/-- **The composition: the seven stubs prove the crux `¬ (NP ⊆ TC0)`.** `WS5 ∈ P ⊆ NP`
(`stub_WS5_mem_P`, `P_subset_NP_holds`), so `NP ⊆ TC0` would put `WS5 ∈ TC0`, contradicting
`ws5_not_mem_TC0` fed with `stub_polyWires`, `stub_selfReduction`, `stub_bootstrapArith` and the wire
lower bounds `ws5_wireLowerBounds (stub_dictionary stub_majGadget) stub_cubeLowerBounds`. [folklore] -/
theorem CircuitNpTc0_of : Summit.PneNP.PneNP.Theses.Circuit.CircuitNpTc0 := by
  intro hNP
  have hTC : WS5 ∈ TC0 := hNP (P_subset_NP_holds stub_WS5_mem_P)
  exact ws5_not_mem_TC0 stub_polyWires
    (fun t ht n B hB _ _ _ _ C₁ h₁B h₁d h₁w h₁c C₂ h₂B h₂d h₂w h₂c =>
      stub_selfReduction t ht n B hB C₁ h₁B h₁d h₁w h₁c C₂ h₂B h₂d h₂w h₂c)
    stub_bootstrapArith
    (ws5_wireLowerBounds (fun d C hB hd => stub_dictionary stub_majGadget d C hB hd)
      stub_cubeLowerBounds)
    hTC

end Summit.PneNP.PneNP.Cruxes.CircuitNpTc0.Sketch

━━━━━━━━━━━━━━━━

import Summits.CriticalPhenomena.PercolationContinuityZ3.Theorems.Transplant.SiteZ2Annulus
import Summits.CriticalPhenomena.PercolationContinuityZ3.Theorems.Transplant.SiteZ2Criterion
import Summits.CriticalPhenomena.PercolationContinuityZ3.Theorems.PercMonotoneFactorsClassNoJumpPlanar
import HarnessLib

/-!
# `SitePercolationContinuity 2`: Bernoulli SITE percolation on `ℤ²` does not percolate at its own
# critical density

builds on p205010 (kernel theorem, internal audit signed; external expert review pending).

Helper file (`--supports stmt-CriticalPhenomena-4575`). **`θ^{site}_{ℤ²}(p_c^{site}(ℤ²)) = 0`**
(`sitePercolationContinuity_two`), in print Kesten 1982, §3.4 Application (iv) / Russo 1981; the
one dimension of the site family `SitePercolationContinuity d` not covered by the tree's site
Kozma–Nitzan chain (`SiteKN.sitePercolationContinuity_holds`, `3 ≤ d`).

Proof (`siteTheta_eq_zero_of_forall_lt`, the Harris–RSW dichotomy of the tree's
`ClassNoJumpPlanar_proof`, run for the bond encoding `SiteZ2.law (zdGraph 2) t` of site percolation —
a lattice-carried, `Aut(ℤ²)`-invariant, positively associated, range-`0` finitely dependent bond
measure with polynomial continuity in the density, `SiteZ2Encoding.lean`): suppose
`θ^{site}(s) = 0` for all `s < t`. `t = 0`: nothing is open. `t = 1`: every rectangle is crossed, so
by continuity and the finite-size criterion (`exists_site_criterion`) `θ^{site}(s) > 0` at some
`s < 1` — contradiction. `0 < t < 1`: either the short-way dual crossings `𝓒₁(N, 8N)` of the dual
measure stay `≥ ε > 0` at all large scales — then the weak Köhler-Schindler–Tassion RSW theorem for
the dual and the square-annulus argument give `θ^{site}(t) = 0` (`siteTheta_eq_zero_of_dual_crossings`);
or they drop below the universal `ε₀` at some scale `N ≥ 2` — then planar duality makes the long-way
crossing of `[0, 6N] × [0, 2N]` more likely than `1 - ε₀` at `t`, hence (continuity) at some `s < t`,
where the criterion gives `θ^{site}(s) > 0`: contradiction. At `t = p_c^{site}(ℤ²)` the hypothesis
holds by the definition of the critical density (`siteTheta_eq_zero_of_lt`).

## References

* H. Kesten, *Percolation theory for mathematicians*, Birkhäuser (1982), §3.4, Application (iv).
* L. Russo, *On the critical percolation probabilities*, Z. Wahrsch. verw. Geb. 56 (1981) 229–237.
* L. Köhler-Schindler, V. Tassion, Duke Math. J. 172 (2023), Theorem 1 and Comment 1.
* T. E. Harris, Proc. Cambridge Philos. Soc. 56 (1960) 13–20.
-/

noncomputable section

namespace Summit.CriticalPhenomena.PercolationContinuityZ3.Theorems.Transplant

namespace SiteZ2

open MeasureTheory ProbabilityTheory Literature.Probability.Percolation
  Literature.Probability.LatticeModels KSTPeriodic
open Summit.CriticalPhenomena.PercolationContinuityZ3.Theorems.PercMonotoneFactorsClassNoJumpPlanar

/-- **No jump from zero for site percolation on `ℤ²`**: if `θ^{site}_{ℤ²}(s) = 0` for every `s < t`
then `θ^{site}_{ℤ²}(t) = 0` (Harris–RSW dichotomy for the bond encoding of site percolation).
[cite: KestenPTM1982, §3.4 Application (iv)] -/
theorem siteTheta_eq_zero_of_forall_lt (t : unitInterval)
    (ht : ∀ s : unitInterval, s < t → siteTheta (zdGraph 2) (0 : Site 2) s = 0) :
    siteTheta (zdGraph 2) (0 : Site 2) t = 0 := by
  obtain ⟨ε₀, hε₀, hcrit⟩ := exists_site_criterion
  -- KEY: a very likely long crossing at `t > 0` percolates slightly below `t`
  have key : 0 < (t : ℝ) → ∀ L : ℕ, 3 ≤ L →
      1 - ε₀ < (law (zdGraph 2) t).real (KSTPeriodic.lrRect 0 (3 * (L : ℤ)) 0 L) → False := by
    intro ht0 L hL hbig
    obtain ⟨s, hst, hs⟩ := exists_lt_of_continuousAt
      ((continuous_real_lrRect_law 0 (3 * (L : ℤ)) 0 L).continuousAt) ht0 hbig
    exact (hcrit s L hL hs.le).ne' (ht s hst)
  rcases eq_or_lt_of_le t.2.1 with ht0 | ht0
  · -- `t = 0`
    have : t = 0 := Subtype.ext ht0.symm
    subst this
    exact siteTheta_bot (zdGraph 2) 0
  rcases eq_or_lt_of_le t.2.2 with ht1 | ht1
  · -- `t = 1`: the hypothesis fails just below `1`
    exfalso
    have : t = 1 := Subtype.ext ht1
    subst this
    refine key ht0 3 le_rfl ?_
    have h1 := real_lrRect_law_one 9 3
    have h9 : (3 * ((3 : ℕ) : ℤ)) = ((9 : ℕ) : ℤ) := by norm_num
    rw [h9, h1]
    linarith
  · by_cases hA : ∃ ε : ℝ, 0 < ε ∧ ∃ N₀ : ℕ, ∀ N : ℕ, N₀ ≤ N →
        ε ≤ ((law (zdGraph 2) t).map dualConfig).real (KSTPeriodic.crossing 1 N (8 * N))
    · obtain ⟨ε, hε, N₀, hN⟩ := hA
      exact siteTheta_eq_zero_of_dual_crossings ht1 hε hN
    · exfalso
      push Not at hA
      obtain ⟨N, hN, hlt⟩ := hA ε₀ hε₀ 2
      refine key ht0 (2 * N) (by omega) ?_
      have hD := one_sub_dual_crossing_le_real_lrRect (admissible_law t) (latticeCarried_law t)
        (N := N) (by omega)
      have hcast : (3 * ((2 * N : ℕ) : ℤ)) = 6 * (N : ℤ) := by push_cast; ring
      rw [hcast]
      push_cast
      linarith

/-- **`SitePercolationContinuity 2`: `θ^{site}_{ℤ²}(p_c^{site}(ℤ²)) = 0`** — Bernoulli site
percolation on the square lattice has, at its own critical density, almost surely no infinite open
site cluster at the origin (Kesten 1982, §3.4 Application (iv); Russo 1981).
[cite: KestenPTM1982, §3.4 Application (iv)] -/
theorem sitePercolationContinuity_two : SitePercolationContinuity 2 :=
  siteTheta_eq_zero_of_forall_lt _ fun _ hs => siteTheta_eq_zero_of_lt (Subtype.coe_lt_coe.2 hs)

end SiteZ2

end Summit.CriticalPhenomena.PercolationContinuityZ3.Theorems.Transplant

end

━━━━━━━━━━━━━━━━

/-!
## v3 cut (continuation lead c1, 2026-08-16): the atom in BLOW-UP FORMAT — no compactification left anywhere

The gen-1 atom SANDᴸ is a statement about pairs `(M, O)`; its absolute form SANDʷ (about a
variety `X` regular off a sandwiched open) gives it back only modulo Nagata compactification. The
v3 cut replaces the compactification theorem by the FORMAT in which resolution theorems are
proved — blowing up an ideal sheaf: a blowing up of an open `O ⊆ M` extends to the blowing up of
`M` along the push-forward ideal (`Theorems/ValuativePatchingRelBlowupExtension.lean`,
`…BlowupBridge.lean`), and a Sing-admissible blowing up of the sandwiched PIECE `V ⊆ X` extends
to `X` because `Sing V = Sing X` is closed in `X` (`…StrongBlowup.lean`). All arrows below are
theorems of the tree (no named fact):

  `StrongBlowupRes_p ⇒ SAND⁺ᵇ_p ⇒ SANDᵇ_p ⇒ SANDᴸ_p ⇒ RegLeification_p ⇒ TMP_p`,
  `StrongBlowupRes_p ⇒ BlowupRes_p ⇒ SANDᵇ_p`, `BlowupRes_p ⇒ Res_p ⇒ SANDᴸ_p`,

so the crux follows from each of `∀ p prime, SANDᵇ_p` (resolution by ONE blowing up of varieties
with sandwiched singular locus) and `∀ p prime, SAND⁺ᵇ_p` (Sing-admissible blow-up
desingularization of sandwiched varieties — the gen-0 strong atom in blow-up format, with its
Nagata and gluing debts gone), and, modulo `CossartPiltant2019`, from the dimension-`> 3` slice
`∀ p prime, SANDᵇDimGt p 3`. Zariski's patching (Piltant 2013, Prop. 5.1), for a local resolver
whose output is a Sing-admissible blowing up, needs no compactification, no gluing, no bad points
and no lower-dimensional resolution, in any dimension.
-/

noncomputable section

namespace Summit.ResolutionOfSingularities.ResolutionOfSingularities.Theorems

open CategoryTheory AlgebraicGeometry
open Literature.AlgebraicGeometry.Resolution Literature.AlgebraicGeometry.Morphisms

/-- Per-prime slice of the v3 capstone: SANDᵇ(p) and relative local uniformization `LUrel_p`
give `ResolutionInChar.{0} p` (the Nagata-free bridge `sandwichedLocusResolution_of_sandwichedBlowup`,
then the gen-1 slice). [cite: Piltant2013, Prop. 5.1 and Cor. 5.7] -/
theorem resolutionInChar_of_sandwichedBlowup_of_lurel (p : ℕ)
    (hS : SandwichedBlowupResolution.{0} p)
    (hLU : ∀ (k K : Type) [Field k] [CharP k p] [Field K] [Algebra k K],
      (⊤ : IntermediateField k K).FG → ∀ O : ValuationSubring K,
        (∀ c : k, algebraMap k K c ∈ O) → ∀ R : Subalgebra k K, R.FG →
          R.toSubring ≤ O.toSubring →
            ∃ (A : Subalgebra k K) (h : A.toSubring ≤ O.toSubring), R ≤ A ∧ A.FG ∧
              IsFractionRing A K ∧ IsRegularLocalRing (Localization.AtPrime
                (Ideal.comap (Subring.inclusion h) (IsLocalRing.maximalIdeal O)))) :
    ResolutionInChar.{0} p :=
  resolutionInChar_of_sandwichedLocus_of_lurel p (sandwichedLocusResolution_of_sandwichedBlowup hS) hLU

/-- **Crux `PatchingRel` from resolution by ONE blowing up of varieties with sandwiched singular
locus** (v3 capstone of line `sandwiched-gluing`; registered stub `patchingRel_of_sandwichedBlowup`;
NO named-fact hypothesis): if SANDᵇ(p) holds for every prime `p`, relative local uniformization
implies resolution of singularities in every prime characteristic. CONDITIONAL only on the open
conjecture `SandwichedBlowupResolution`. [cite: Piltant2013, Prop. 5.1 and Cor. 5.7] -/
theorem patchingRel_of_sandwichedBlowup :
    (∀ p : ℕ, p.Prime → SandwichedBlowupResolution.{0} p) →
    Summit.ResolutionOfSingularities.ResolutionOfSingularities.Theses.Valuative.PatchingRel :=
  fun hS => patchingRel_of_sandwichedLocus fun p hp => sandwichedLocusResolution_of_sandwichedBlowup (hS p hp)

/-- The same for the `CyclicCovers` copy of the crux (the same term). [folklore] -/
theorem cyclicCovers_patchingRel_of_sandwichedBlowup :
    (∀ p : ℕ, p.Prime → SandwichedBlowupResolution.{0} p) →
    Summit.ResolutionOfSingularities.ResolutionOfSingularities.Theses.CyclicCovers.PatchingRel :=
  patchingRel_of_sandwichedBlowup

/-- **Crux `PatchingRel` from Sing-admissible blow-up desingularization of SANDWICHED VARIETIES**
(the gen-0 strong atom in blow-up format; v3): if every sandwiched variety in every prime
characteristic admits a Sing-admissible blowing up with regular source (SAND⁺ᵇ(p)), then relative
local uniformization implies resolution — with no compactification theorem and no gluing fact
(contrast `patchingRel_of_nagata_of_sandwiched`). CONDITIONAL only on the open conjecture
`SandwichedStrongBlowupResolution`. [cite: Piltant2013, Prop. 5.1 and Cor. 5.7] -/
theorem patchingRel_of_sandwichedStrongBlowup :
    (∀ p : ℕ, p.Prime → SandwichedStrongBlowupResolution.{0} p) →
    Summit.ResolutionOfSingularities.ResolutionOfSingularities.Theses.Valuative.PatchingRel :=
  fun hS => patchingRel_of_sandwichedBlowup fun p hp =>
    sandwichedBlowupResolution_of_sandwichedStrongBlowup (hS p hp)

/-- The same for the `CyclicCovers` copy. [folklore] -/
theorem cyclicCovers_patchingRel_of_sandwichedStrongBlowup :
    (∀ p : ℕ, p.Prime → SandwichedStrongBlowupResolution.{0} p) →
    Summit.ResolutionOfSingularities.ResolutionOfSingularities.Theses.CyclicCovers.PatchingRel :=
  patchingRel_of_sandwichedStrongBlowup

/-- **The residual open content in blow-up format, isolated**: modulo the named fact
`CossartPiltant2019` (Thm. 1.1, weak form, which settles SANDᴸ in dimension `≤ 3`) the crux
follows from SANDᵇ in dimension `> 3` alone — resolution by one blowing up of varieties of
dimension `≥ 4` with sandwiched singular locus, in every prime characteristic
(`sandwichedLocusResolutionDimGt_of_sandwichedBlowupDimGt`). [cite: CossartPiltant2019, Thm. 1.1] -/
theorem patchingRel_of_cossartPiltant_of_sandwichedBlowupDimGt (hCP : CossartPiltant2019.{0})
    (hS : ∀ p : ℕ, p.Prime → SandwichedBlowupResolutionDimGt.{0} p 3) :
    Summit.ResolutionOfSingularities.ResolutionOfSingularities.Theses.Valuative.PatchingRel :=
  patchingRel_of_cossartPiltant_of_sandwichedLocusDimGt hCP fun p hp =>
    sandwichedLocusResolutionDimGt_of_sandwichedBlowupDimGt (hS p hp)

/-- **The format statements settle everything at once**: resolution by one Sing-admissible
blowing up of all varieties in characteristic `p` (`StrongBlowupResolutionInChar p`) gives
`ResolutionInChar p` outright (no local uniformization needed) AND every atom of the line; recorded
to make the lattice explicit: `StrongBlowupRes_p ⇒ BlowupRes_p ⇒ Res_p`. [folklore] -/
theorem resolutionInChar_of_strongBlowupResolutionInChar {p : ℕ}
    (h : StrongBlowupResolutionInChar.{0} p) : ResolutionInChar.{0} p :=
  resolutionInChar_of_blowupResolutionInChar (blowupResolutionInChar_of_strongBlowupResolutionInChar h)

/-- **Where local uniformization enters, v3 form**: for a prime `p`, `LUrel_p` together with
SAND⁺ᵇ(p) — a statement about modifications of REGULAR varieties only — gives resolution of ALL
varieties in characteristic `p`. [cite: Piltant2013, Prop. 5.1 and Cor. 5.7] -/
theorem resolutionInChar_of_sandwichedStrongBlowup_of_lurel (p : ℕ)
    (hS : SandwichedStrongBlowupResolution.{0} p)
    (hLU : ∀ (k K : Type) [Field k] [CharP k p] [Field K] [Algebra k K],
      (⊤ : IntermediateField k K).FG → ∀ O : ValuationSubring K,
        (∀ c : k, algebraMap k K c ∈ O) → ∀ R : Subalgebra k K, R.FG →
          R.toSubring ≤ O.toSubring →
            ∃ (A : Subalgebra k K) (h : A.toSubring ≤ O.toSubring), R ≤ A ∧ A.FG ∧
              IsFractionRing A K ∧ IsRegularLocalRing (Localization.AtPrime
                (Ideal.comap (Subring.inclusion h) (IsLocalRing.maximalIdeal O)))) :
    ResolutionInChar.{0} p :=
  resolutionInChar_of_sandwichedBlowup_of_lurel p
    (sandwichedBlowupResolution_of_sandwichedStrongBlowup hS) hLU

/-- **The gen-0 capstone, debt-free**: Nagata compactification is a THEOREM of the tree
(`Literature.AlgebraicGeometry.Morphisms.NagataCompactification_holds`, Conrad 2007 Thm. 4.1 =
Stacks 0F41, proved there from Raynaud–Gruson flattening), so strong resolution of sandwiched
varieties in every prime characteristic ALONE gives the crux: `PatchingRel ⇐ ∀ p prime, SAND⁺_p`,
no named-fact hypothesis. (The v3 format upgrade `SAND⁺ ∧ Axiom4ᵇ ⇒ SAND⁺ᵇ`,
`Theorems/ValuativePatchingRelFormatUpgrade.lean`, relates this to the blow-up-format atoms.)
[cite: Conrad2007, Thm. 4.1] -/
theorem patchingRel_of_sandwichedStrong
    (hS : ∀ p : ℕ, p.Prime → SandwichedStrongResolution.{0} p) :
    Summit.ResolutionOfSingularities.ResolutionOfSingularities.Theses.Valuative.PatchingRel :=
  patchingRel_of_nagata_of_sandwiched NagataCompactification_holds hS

━━━━━━━━━━━━━━━━

◆ PROBLEM REQUIREMENTS: Exact duplication is required for the lines above, from the line that contains "composition: the seven" to the line that contains "and the wire", inclusive; omit all others.

◆ EXERCISE OUTPUT:
/-- **The composition: the seven stubs prove the crux `¬ (NP ⊆ TC0)`.** `WS5 ∈ P ⊆ NP`
(`stub_WS5_mem_P`, `P_subset_NP_holds`), so `NP ⊆ TC0` would put `WS5 ∈ TC0`, contradicting
`ws5_not_mem_TC0` fed with `stub_polyWires`, `stub_selfReduction`, `stub_bootstrapArith` and the wire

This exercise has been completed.